# West down, Hampshire



## Bunker Bill (Feb 21, 2011)

West down.

Now a park area and woodland walks, from the main road there is a WW2 concrete road that leads up to the car park enclosure which i would think had quite a substantial building there in the past.

Cant find much info on this place, it is not far from Chilbolton airfield but i do not think it is connected in any way.

most of these buildings would be hidden from the air by woodland.

There are a number of concrete building bases and what I believe may be munitions storage area's, although not sure on them, they have no roofs and no sign of there being one, saw 5 in total but there may be more.

Also a nice pre-fabricated underground air raid shelter, which had the origional hand rail around the top still .

Close to this was another strange building with blast walls on 3 sides surrounding a internal building that looked like it housed some pretty big electrical equipment, this internal building had 4 openings on the 4 sides.

There were also a lot of bomb craters in the woods and surrounding areas.


Munition storage area's ???
























































































































http://i87.photobucket.com/albums/k127/scotty102/Bunker Bill and Son/WestDown055.jpg

http://i87.photobucket.com/albums/k127/scotty102/Bunker Bill and Son/WestDown047.jpg

http://i87.photobucket.com/albums/k127/scotty102/Bunker Bill and Son/WestDown045.jpg


----------



## dazza (Feb 21, 2011)

*info*

High there great pics. while you were there we were in Ibsley photagraphing similar things lol.
Dont know if this is any help to you.

http://www3.hants.gov.uk/countryside/westdown.htm 

Dazza


----------



## sYnc_below (Feb 21, 2011)

Bunker Bill said:


> Close to this was another strange building with blast walls on 3 sides surrounding a internal building that looked like it housed some pretty big electrical equipment, this internal building had 4 openings on the 4 sides.



First four shots are of Blast Shelters, the 'strange building with blast walls on 3 sides' is almost certainly an Electrical Sub Station and would almost certainly relate to the nearby Airfield (RAF Chilbolton/USAAF Station AAF-404), as would the Blast Shelters


----------



## krela (Feb 21, 2011)

tocsin_bang said:


> First four shots are of Blast Shelters, the 'strange building with blast walls on 3 sides' is almost certainly an Electrical Sub Station and would almost certainly relate to the nearby Airfield (as would the Blast Shelters)

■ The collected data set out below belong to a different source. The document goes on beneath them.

import Summits.HodgeConjecture.CorCM.Census.CentralSquaresOrbitClosure
import Summits.HodgeConjecture.CorCM.Census.CentralSquaresOrderFourClosure

/-!
# The square-central class, XXXVII: THE ORBIT FRAME LAW at `m = 4` — consecutive sums from one designated face per orbit, residual closure up to `4`

COR-CM (cell `pub-hodgecm2`), count-neutral kernel combinatorics by the binder seat b09 (gen 47; lane SQUARE-CENTRAL CLASS, part XXXVII), assembling
parts XXXIV (orbit corner dichotomy), XXXV (`orbit_face_relation_of_dirs`, `thetaG_sub_thetaG_orbit_type`), XXXVI (`four_smul_Y_mem_of_cycle`,
`four_smul_Y'_mem_of_cycle`), XXV (`rel_transversal_mem'`, `relc_mem'`), VII (the companion frame `(T₀; T̄₁, cQ')`) and XXIV
(`residual_closure_four_pow`) BY NAME.  Theorems only: no definition, no `decide`, no certificate, no named fact, no `sorry`.  HONEST FRAMING:
`HC_CM` is NOT proved, here or anywhere in the tree; nothing here is a period or a headline.

* §1 **`orbit_consecutive_sums`**: in the base-involutive frame `(T₀; T₁, Q)` with a strict lowering cover behind `L ∋ R(T)`, ONE designated face at
  the orbit type `{T ∣ A}` (`A = {a₀, a₁, a₂, a₃}` a `4`-cycle of the place permutation inside `T₀ ∩ T₁`, `m ≥ 4`) puts ALL FOUR consecutive sums
  `Y'_{a_i} + Y'_{a_{i+1}}` into `L` (the `⟨Q⟩`-translates of the face are the faces at `(a₃,a₀)`, `(a₂,a₃)`, `(a₁,a₂)`; the corner directions are
  transported; part XXXVʼs directional relation is applied four times in each of the four direction cases).
* §2 **`orbit_consecutive_sums_companion`**: the same in the companion frame `(T₀; T̄₁, cQ')` of a second base-involutive swap `Q'` — a designated face
  at a companion orbit type `{A' ∣ B}` (`A' ⊆ T₀ ∩ T₁` a transversal, `B ⊆ 𝓗` a `4`-cycle of the place permutation of `Q'`) gives the four consecutive
  sums `Y_{b_i} + Y_{b_{i+1}}` (pairs absorbed).
* §3 **`residual_closure_orbit_four`**: if every place of `T₀ ∩ T₁` lies on such a `4`-cycle of `Q` with its consecutive `Y'`-sums in `L`, and every place
  of `𝓗` on a `4`-cycle of `Q'` with its consecutive `Y`-sums in `L`, then `4y ∈ L` for every residual Hodge vector `y` (parts XXXVI + XXV + XXIV).
The kernel-four rows (`π : G ↠ D₄`, `|ker π| = 4`, a reflection lift `q` of order `4`; part XXXVIII) are the instance `Q = q`, `Q' = c·g₁qg₁⁻¹`.

## References
* [Pohlmann1968] H. Pohlmann, Algebraic cycles on abelian varieties of complex multiplication type, Ann. of Math. 88 (1968), Thm 1.
* [Milne1999] J. S. Milne, Lefschetz motives and the Tate conjecture, Compositio Math. 117 (1999), Prop. 2.1, p. 54.
-/

namespace Summit.HodgeConjecture.CorCM.Census.CentralSquares

open Finset
open scoped symmDiff
open Summit.HodgeConjecture.CorCM.Prior.AllgGroup.RfwfAllgGroup
open Summit.HodgeConjecture.CorCM.Census.BlockParity
open Summit.HodgeConjecture.CorCM.Census.Coinvariant
open Summit.HodgeConjecture.CorCM.Census.TwistGeneration
open Summit.HodgeConjecture.CorCM.Census.BaseBlock
open Summit.HodgeConjecture.CorCM.Census.CoverClosure

noncomputable section

variable {G : Type*} [Group G] [Fintype G] [DecidableEq G] (c : G)

section Frame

It'll be a domestic site serving the airfield.


----------



## davidralph (Feb 22, 2011)

I was wondering where I'd seen similar structures to those munition stores. Then it occurred to me - the local paintball site, being used as a "fort"! It's right next to Croft Circuit, which was naturally an airfield in a previous life. Makes perfect sense. Thanks for jogging the memory!


----------



## ricasso (Feb 22, 2011)

nice report, theres something about 40s wartime military brickwork, I wonder why so much of it seems to suffer from frost damage? maybe because of exposed locations or possibly poor quality materials.


----------



## Dexter24 (Feb 22, 2011)

I know thisarea quite well and this area was used as an ammo storage area prior to the D-Day invasion of europe. There are quite alot of tarmac and concrete path/roads and by scraping the leaves away from the area around the balst shelter reveals concrete bases and what looks like what could be some underground shelters.


----------



## Bunker Bill (Feb 22, 2011)

Thanks for that Dexter, often though of taking a rake with me  
Is there much more to see? 
Planing on another trip shortly as I heard today that the US Army used a part of it as a landfill site which is not far from there , and dumped a load of Jeeps, Bikes and other equipment in there as they did in a lot of places.
You never know might get lucky


----------



## ricasso (Feb 22, 2011)

Bunker Bill said:


> Thanks for that Dexter, often though of taking a rake with me
> Is there much more to see?
> Planing on another trip shortly as I heard today that the US Army used a part of it as a landfill site which is not far from there , and dumped a load of Jeeps, Bikes and other equipment in there as they did in a lot of places.
> You never know might get lucky



wouldnt hold your breath on that one mate! that same 'rumour' has been said about so many different US sites in this country, airfields especially, and to my knowlege none have ever been proved true!
anything left over after the war would be to valuable to bury, it usually went for surplus or scrap.


----------



## Bunker Bill (Feb 22, 2011)

Taken from another forum,

Not folklore at all Dave, I knew the landfill site myself, as the the guy working there would try to salvage dumped old bikes if he could. [Ten bob to you son]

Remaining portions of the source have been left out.